Carino il documentario... Pero' in effetti metterlo in formato wmp mi sembra un po' un controsenso  :Wink: 

----------

## codadilupo

 *cloc3 wrote:*   

>  *codadilupo wrote:*   Sono italiano, inglese, o semplicemente libero  ?
> 
>  
> 
> Distratto?  .

 

eheh, no dai: distratto prevederebbe che io cambi dizione, mentre sono fermo nei miei "errori"  :Wink: 

 *Quote:*   

> Non sono attrezzato per i wmv. Se ne vale la pena, mi attrezzo. Ma asicuratemi che non mi tirate il pacco... 

 

in realtà é un asf: puoi' leggerlo con xine, dopo averlo rinominato  :Wink: 

Coda

----------

## codadilupo

 *flocchini wrote:*   

> Carino il documentario... Pero' in effetti metterlo in formato wmp mi sembra un po' un controsenso 

 

non so: in realtà il documentario é per chi usa windows, non per chi usa già linux  :Wink: 

Coda

----------

## CarloJekko

 *codadilupo wrote:*   

> 
> 
> non so: in realtà il documentario é per chi usa windows, non per chi usa già linux 
> 
> Coda

 

Infatti  :Exclamation: 

----------

## redmatrix

Non vorrei sbagliarmi ma in italiano gli inglesismi si possono pronunciare indifferentemente in tutti e due i modi e cioè o pronunciandoli letteralmente oppure usando la pronuncia originale e se non ricordo male si possono anche commettere tranquillamente errori di declinazione, di persona etc.

Per esempio posso dire senza problemi "ho visto due films" oppure "ho visto due film". Grammaticalmente sono entrambe valide.
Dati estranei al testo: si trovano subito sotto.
import Literature.Analysis.FluidPDE.DivCurlLpRowEstimate
import Literature.Analysis.FluidPDE.BeiraoDaVeigaEnstrophyGronwall
import Literature.Analysis.FluidPDE.ConstantinFeffermanEnstrophySlab
import Literature.Analysis.FluidPDE.OseenHeatLpBounds
import HarnessLib

/-!
# Chae–Choe's stretching estimate: the vortex stretching is controlled by two components of
# the vorticity

search for candidate a priori estimates; no regularity claim (cell `pub-nsfunc`, literature seat:
a published estimate as a THEOREM; nothing new).

The fixed-time estimate of Chae–Choe's two-vorticity-components regularity criterion (Chae–Choe,
Electron. J. Differential Equations 1999 No. 05, proof of Thm. 1, (5)–(9)): for a smooth
divergence-free field `v` on `ℝ³` with vorticity `ω = curl v`, a free index `k` and the two other
components `ω_{k+1}, ω_{k+2}` (indices mod `3`; the paper's `ω̃ = ω₁e₁ + ω₂e₂` is `k = 2`), and
`3/2 < γ < ∞`,
`2∫⟪ω, (∇v)ω⟫ ≤ ν ∫|∇ω|²_F + C (‖ω_{k+1}‖_{L^γ}^{q} + ‖ω_{k+2}‖_{L^γ}^{q}) ∫|ω|²`,
`q = 2γ/(2γ−3) = 1/(1 − 3/(2γ))`, `C = C(γ, ν)`.

Printed proof and the rendering here: in `(ω·∇)v·ω = Σᵢⱼ ωᵢωⱼ∂ⱼvᵢ` every term except
`ω_k² ∂_kv_k` carries a factor `ω_{k+1}` or `ω_{k+2}` (the paper's decomposition (7): the
interaction of the `ω' = ω₃e₃` parts alone vanishes), so pointwise
`|⟪ω, (∇v)ω⟫| ≤ 2(|ω_{k+1}| + |ω_{k+2}|)|ω| |∇v| + |ω|² |∂_kv_k|` (`abs_inner_fderiv_apply_le`);
the first group is the paper's `I₂` (Hölder `γ, 2γ/(γ−1), 2γ/(γ−1)` and the Calderón–Zygmund
bound `‖∇v‖_m ≤ C‖ω‖_m`, tree `exists_eLpNorm_fderiv_le_curl_of_isDivFree_of_eLpNorm_lt_top`),
the second is `I₁` (`‖∂_kv_k‖_γ ≤ C(‖ω_{k+1}‖_γ + ‖ω_{k+2}‖_γ)`, the row estimate
`exists_eLpNorm_fderiv_apply_le_curl_apply_of_isDivFree_of_eLpNorm_lt_top` — "`P(ω̃)`, the
Calderón–Zygmund inequality"); then the Gagliardo–Nirenberg interpolation
`‖ω‖_{2γ/(γ−1)}² ≤ ‖ω‖₂^{2−3/γ} (K‖∇ω‖₂)^{3/γ}` (Lebesgue interpolation between `2` and `6`,
`lintegral_rpow_interpolate`, and Sobolev `‖ω‖₆ ≤ K‖∇ω‖₂`, `eLpNorm_six_le_eLpNorm_fderiv_two`)
and Young's inequality (`mul_rpow_mul_rpow_le_absorb`) — (8)–(9) of the paper. The constant is
not the paper's (the `L^s`-tail bookkeeping of the whole-space Calderón–Zygmund bounds is the
tree's), the exponents are.

* `abs_inner_fderiv_apply_le` — the pointwise structure bound;
* `exists_two_mul_integral_stretching_le_of_two_components` — the estimate, for `C^∞`
  divergence-free `v` with `v ∈ L² ∩ L^∞`, `∇v` bounded, `∇v, ∇²v ∈ L²` and
  `ω_{k+1}, ω_{k+2} ∈ L^γ` (all automatic on a slab of the Beale–Kato–Majda class except the last,
  which is the criterion's hypothesis at a.e. time).

## Mathlib / tree search

Tree: `exists_eLpNorm_fderiv_apply_le_curl_apply_of_isDivFree_of_eLpNorm_lt_top`
(`DivCurlLpRowEstimate`), `exists_eLpNorm_fderiv_le_curl_of_isDivFree_of_eLpNorm_lt_top`
(`DivCurlLpEstimate`), `mul_rpow_mul_rpow_le_absorb` (`SerrinEnstrophyGronwall`),
`lintegral_rpow_interpolate` (`LerayHopfH1Test`), `eLpNorm_six_le_eLpNorm_fderiv_two`
(`SobolevWholeSpace`), `memLp_of_memLp_of_memLp_top` (`OseenHeatLpBounds`),
`lintegral_enorm_sq_eq_eLpNorm_two_sq`, `integrable_sq_norm_of_lintegral_lt_top`,
`norm_fderiv_apply_basisFun_le`, `sq_opNorm_le_frobeniusNormSq`, `norm_curl_le`.
Mathlib: `ENNReal.lintegral_mul_le_Lp_mul_Lq`, `Real.HolderConjugate`,
`EuclideanSpace.inner_single_left`.

## References

* D. Chae, H.-J. Choe, *Regularity of solutions to the Navier–Stokes equation*, Electron. J.
  Differential Equations 1999 (1999), No. 05, 1–7: Thm. 1 and its proof, (5)–(9), and the
  endpoint case (10)–(11) (open access; text read, pp. 2–5). [ChaeChoe1999]
* A. J. Majda, A. L. Bertozzi, *Vorticity and incompressible flow* (2002), (11.9) and Prop. 10.6
  (the Calderón–Zygmund input). [MajdaBertozziCUP2002]
-/

noncomputable section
Ora se è vero quello che dici tu, come giustificheremmo cose del tipo  "scannerizzare"? E siamo sicuri che si dica così? Perché non "scannare" oppure "scandire"? Senza pensare poi a sigle tipo ONU, NASA, etc (vengono pronunciate in italiano non in inglese).

Quanti di voi hanno mai sentito dire la "Set'Up"? Io si, si tratta della bevanda gassata "Seven Up" meglio conosciuta come "7 up" ma la gente la chiama Set'Up o Sette Up. Vaglielo a dire che è + "corretto" pronunciarla nella lingua originale, la grammatica comunque darebbe ragione a loro  :Wink: 

----------

## flocchini

concordo con redmatrix, ripensando ai miei trascorsi umanistici direi che tecnicamente trattasi di "prestito linguistico" e pertanto e' perfettamente lecito pronunciarlo come piu' ci aggrada  :Wink: 

----------

## cloc3

 *redmatrix wrote:*   

> Vaglielo a dire che è + "corretto" pronunciarla nella lingua originale, la grammatica comunque darebbe ragione a loro 

 

Ok. La grammatica fotografa un fenomeno di anarchia incontrollabile.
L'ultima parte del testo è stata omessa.